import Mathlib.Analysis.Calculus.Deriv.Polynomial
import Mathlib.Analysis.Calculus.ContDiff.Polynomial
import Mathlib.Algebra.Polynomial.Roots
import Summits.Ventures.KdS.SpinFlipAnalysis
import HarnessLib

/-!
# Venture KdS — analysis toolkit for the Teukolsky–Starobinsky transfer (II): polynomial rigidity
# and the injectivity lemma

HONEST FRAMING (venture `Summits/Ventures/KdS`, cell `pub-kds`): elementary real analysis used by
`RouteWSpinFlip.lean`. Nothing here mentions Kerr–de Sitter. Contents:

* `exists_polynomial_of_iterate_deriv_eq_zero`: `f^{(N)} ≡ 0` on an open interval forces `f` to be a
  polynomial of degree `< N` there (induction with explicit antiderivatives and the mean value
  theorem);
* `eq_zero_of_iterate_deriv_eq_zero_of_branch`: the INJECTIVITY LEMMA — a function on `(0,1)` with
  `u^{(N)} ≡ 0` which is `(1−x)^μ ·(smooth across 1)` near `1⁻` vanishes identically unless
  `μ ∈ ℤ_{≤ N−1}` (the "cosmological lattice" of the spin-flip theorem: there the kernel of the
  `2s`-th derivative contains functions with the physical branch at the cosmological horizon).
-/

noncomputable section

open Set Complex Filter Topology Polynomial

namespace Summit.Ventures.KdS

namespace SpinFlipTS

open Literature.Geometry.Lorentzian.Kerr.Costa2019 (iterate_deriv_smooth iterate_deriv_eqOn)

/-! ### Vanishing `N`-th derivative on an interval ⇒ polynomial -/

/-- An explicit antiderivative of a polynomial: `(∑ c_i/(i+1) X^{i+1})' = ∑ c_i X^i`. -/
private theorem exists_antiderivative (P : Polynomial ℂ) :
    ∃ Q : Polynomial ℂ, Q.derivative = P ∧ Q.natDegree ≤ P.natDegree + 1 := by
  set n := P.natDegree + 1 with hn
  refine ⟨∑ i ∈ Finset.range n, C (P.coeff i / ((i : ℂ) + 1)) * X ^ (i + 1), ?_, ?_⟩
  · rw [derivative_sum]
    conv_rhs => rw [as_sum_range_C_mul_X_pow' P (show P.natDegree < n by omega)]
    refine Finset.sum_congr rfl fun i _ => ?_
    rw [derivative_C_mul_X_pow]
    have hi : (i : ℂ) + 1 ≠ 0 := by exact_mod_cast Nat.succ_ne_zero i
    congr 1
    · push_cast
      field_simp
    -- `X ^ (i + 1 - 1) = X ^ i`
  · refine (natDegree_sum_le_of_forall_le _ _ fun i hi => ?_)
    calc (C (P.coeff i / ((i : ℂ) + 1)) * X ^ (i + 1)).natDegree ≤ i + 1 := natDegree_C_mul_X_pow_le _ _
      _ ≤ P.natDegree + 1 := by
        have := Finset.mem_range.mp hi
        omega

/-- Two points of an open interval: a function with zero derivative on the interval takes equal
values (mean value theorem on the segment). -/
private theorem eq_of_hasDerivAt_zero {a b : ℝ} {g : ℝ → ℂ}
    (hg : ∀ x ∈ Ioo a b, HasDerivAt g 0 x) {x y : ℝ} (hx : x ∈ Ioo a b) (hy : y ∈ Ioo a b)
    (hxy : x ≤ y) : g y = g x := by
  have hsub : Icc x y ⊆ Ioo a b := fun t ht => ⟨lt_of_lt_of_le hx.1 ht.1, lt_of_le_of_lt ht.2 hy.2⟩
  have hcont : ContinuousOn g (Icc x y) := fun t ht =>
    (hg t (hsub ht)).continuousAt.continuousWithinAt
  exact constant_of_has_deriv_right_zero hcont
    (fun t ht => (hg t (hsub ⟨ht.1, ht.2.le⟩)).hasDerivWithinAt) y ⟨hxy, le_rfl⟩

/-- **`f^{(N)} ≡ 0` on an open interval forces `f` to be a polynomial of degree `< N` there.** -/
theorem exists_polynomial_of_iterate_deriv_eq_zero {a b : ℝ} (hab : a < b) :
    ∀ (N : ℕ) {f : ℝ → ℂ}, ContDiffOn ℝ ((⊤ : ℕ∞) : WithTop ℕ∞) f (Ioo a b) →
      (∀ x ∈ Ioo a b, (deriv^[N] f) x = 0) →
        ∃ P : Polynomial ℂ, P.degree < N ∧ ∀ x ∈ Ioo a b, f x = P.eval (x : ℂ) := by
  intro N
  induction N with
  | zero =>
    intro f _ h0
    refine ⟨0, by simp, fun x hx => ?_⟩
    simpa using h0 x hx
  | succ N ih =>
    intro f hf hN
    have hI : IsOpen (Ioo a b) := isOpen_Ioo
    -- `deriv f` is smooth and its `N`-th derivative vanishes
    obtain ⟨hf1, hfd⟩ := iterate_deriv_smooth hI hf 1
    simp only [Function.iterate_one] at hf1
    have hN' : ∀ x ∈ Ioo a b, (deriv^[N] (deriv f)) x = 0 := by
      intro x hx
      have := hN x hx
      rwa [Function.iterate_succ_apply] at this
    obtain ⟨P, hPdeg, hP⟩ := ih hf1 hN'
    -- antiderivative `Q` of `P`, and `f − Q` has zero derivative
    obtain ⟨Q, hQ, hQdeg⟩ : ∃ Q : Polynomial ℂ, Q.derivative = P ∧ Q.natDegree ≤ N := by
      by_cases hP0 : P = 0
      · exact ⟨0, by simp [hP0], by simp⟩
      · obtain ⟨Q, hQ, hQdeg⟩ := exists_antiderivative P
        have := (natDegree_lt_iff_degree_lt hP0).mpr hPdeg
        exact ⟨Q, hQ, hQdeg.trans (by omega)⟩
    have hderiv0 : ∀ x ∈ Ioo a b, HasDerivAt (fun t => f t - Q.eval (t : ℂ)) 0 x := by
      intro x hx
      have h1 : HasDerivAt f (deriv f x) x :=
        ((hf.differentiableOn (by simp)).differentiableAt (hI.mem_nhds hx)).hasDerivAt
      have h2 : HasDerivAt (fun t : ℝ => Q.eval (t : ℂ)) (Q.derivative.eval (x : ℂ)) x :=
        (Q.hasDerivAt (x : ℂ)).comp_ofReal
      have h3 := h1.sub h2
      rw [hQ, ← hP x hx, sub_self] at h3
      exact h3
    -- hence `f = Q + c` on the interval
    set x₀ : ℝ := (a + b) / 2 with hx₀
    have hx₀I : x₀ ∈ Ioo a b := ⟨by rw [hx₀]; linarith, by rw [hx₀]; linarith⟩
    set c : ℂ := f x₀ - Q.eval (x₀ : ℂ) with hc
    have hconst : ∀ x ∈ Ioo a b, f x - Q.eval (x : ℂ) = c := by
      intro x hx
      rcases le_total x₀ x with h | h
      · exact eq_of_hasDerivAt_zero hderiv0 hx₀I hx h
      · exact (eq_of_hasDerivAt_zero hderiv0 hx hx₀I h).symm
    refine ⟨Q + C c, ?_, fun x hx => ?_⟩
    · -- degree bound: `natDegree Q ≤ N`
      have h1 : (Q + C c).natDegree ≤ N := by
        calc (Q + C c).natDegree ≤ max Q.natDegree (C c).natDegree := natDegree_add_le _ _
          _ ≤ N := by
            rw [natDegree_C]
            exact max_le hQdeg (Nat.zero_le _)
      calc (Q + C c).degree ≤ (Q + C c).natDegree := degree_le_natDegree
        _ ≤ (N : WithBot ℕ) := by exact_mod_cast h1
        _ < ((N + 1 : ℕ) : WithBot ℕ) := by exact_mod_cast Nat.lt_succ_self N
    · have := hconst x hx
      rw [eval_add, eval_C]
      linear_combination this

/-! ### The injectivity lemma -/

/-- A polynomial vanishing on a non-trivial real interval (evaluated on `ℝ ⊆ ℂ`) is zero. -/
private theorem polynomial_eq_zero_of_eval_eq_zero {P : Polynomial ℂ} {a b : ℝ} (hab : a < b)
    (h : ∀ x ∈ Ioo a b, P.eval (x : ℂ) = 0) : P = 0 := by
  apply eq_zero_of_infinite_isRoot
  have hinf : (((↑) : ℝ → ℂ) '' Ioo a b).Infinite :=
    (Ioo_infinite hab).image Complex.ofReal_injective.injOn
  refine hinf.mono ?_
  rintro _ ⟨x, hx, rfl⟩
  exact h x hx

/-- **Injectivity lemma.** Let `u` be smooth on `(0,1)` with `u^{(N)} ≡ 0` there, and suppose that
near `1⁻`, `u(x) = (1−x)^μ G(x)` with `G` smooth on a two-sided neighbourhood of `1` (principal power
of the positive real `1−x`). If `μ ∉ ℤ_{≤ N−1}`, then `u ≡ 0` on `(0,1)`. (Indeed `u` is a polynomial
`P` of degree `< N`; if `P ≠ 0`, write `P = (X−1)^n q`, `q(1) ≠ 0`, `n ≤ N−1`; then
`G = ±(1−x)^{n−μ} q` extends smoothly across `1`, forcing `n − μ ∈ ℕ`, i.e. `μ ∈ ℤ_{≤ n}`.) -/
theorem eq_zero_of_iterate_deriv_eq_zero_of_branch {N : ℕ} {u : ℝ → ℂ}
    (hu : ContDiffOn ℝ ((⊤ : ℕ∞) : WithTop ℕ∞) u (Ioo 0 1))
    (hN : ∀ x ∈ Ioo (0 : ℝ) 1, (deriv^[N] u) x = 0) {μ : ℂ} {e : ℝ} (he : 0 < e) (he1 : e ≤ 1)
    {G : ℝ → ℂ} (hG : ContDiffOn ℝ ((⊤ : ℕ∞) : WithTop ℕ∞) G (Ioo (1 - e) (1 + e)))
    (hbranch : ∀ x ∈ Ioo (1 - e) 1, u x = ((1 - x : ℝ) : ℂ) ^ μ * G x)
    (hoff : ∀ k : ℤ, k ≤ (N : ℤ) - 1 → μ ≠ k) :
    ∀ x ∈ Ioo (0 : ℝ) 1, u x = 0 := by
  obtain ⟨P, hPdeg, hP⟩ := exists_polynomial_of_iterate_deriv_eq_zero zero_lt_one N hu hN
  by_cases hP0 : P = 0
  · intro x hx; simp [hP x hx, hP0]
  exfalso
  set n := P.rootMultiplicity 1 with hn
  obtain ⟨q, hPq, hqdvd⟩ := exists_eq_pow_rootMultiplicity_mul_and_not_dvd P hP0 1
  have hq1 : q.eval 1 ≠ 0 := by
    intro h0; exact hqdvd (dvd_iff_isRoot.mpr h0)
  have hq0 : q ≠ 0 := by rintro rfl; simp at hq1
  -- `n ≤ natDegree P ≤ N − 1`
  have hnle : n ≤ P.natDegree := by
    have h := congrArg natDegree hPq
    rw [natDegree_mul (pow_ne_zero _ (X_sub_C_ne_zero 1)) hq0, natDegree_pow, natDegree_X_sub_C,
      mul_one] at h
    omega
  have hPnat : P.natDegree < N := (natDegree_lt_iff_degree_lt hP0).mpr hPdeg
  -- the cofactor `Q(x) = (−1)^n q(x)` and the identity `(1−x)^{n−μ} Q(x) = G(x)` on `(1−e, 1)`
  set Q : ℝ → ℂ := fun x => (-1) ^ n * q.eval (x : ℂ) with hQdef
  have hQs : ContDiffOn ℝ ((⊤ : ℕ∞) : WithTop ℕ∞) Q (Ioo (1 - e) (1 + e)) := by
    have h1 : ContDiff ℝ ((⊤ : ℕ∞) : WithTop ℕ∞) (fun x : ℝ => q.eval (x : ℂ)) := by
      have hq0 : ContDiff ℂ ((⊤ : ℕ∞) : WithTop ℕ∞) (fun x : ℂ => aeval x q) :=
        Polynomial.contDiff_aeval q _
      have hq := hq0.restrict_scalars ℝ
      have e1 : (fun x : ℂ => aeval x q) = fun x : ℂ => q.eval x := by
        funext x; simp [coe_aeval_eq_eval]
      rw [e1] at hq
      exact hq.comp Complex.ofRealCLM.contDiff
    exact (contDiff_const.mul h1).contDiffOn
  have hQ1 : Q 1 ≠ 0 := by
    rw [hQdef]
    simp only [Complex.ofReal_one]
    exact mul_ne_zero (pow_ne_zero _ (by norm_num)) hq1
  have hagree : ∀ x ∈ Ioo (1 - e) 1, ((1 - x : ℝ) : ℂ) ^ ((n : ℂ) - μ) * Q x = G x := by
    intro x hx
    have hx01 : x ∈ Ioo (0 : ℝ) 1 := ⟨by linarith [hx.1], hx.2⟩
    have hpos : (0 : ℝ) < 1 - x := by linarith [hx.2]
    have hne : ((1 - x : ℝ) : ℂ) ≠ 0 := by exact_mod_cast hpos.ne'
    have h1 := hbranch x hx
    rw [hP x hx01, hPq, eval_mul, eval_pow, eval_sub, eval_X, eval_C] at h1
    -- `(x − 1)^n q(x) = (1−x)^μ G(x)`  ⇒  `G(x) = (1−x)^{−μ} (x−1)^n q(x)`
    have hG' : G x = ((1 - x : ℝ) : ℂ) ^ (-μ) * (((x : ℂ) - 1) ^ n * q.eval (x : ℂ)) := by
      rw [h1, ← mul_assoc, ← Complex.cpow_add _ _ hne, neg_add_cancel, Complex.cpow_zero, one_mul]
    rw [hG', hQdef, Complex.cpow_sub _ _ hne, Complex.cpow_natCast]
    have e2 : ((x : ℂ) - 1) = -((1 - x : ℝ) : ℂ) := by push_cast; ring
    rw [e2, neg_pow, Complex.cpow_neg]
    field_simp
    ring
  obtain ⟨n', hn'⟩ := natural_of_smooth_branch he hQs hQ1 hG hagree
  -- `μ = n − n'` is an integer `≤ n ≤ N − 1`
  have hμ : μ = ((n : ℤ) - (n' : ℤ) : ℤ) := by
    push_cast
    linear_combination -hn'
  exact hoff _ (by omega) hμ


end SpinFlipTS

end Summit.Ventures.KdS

* * *

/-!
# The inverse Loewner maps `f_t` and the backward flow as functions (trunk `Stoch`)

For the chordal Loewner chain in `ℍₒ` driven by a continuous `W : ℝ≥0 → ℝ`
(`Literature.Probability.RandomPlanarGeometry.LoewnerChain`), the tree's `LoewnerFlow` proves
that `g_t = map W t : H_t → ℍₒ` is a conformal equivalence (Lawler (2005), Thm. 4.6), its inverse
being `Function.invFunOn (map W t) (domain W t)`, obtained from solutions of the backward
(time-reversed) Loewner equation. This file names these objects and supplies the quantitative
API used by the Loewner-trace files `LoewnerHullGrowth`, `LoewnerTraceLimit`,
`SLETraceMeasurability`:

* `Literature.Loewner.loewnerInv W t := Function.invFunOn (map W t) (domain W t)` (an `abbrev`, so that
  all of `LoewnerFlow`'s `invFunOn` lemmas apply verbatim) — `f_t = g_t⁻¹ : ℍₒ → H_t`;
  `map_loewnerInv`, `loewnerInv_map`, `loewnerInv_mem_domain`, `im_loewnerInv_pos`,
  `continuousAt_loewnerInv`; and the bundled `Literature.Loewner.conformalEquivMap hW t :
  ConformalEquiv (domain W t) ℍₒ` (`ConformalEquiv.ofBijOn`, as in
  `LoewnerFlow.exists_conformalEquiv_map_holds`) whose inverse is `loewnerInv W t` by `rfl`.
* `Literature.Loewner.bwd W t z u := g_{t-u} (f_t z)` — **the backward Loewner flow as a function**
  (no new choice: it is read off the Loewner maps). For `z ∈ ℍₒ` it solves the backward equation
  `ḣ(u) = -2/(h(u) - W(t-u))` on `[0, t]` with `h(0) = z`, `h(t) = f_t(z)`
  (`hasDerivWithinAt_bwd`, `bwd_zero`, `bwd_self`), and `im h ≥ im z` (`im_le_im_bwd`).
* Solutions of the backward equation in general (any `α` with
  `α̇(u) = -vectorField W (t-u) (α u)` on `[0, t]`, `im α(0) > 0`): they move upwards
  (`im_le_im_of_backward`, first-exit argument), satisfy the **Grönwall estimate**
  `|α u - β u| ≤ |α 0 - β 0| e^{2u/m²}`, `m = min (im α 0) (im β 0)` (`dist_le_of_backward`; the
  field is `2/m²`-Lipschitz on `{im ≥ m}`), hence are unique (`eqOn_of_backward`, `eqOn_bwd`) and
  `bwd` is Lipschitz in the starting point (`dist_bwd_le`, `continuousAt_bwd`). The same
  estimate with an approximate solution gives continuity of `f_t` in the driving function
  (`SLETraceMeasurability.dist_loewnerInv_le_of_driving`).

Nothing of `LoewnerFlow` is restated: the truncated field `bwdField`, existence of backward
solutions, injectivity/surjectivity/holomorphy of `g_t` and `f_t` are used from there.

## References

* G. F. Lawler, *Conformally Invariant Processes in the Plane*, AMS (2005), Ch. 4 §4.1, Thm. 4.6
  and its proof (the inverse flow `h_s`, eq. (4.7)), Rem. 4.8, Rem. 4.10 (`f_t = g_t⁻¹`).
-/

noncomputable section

...

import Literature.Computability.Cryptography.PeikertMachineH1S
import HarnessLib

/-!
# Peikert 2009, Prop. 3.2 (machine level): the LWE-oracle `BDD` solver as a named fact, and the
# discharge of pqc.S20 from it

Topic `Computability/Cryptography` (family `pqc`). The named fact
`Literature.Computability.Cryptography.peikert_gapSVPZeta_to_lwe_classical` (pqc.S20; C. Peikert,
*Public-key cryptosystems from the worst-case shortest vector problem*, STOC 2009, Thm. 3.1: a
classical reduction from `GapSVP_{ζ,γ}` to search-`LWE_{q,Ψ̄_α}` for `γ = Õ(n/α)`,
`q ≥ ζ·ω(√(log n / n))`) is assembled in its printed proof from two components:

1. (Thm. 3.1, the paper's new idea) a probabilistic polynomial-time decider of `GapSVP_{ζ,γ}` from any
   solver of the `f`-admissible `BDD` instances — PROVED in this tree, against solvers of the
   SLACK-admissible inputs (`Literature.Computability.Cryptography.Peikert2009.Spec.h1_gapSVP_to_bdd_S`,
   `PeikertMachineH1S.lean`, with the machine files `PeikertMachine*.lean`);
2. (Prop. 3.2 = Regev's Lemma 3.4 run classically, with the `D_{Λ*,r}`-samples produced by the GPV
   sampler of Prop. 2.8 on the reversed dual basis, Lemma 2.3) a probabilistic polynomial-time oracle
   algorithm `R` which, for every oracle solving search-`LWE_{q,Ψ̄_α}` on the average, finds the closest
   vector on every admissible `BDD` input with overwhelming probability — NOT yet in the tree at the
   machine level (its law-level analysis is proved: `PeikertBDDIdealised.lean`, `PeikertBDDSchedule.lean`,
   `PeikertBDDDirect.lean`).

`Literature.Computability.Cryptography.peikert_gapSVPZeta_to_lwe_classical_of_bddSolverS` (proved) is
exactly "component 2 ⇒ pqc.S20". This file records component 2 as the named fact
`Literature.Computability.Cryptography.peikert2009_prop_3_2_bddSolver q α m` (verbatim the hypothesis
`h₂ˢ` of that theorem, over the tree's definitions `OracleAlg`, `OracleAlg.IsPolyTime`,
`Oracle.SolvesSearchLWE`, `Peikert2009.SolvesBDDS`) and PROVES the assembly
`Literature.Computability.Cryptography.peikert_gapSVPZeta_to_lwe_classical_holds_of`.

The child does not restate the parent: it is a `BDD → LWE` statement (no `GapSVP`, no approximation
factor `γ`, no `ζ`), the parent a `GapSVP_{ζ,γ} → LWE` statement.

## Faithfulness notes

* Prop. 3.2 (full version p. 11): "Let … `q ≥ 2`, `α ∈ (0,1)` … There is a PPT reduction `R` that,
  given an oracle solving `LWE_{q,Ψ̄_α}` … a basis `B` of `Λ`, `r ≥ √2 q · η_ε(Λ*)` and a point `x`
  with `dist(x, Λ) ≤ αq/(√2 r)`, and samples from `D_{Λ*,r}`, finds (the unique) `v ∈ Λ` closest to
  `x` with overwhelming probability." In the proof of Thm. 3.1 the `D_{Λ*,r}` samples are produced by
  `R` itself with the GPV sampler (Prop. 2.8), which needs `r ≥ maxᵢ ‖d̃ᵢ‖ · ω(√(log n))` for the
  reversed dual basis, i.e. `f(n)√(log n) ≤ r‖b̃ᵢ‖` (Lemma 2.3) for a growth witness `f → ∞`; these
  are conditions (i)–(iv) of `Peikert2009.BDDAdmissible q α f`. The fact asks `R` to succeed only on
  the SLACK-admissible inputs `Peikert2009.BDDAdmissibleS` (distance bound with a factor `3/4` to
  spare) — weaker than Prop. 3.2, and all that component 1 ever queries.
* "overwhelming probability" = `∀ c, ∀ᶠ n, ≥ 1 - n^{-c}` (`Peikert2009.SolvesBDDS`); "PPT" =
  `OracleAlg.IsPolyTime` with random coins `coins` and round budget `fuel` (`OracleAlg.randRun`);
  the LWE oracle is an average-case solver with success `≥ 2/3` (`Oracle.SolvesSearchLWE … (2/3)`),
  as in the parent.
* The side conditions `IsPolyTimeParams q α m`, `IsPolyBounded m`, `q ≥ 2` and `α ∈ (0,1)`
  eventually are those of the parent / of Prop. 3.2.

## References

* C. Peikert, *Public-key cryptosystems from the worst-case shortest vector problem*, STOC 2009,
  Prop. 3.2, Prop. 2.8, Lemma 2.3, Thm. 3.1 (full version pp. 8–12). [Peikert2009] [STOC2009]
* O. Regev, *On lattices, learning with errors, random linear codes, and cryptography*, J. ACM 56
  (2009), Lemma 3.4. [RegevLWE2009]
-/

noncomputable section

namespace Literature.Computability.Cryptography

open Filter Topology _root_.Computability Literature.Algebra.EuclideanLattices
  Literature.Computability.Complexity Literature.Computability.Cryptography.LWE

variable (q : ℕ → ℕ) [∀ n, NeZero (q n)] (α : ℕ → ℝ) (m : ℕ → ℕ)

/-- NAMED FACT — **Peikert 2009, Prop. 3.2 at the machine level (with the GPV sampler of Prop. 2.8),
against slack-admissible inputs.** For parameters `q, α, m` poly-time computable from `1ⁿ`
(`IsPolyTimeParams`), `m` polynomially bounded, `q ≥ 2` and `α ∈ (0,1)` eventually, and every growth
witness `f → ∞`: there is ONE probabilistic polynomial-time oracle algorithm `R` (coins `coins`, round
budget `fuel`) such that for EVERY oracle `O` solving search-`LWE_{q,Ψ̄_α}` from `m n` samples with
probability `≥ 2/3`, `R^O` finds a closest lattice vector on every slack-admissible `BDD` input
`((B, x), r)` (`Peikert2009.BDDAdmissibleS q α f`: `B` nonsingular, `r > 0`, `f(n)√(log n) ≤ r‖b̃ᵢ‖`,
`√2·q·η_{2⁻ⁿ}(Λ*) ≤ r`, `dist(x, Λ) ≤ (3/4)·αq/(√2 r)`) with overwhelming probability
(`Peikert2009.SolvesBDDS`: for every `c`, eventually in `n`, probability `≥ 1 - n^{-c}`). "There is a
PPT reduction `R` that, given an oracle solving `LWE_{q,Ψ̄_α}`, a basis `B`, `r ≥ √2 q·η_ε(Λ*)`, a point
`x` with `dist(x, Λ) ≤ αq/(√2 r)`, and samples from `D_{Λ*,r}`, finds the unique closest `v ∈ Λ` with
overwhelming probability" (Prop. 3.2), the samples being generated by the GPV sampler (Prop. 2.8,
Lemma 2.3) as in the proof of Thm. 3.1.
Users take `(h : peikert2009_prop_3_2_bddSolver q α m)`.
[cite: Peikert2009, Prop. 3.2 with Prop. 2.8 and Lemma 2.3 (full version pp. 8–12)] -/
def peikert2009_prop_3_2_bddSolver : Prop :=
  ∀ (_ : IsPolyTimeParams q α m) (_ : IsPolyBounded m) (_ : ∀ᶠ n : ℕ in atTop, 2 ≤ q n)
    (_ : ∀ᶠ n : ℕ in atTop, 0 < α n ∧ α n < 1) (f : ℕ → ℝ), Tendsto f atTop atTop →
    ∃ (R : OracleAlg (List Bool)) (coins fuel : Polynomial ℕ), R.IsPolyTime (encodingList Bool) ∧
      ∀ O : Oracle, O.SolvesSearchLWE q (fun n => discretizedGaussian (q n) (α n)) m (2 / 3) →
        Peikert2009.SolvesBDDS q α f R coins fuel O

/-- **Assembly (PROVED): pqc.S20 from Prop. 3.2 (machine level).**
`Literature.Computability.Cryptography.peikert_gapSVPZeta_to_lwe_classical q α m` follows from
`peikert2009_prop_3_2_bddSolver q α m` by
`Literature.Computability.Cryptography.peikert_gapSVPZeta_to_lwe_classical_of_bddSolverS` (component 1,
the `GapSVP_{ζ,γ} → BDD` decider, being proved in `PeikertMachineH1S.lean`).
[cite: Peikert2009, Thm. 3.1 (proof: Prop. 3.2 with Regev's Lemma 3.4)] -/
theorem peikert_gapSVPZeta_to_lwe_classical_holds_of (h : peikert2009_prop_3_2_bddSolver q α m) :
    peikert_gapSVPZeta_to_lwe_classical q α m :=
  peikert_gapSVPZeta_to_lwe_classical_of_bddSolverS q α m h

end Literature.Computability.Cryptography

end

• TASK STATEMENT: The line above containing "that theorem, over", the line containing "The child does", and every line between them are to be transcribed exactly; no other line is wanted.

• PROBLEM SOLUTION:
`h₂ˢ` of that theorem, over the tree's definitions `OracleAlg`, `OracleAlg.IsPolyTime`,
`Oracle.SolvesSearchLWE`, `Peikert2009.SolvesBDDS`) and PROVES the assembly
`Literature.Computability.Cryptography.peikert_gapSVPZeta_to_lwe_classical_holds_of`.

The child does not restate the parent: it is a `BDD → LWE` statement (no `GapSVP`, no approximation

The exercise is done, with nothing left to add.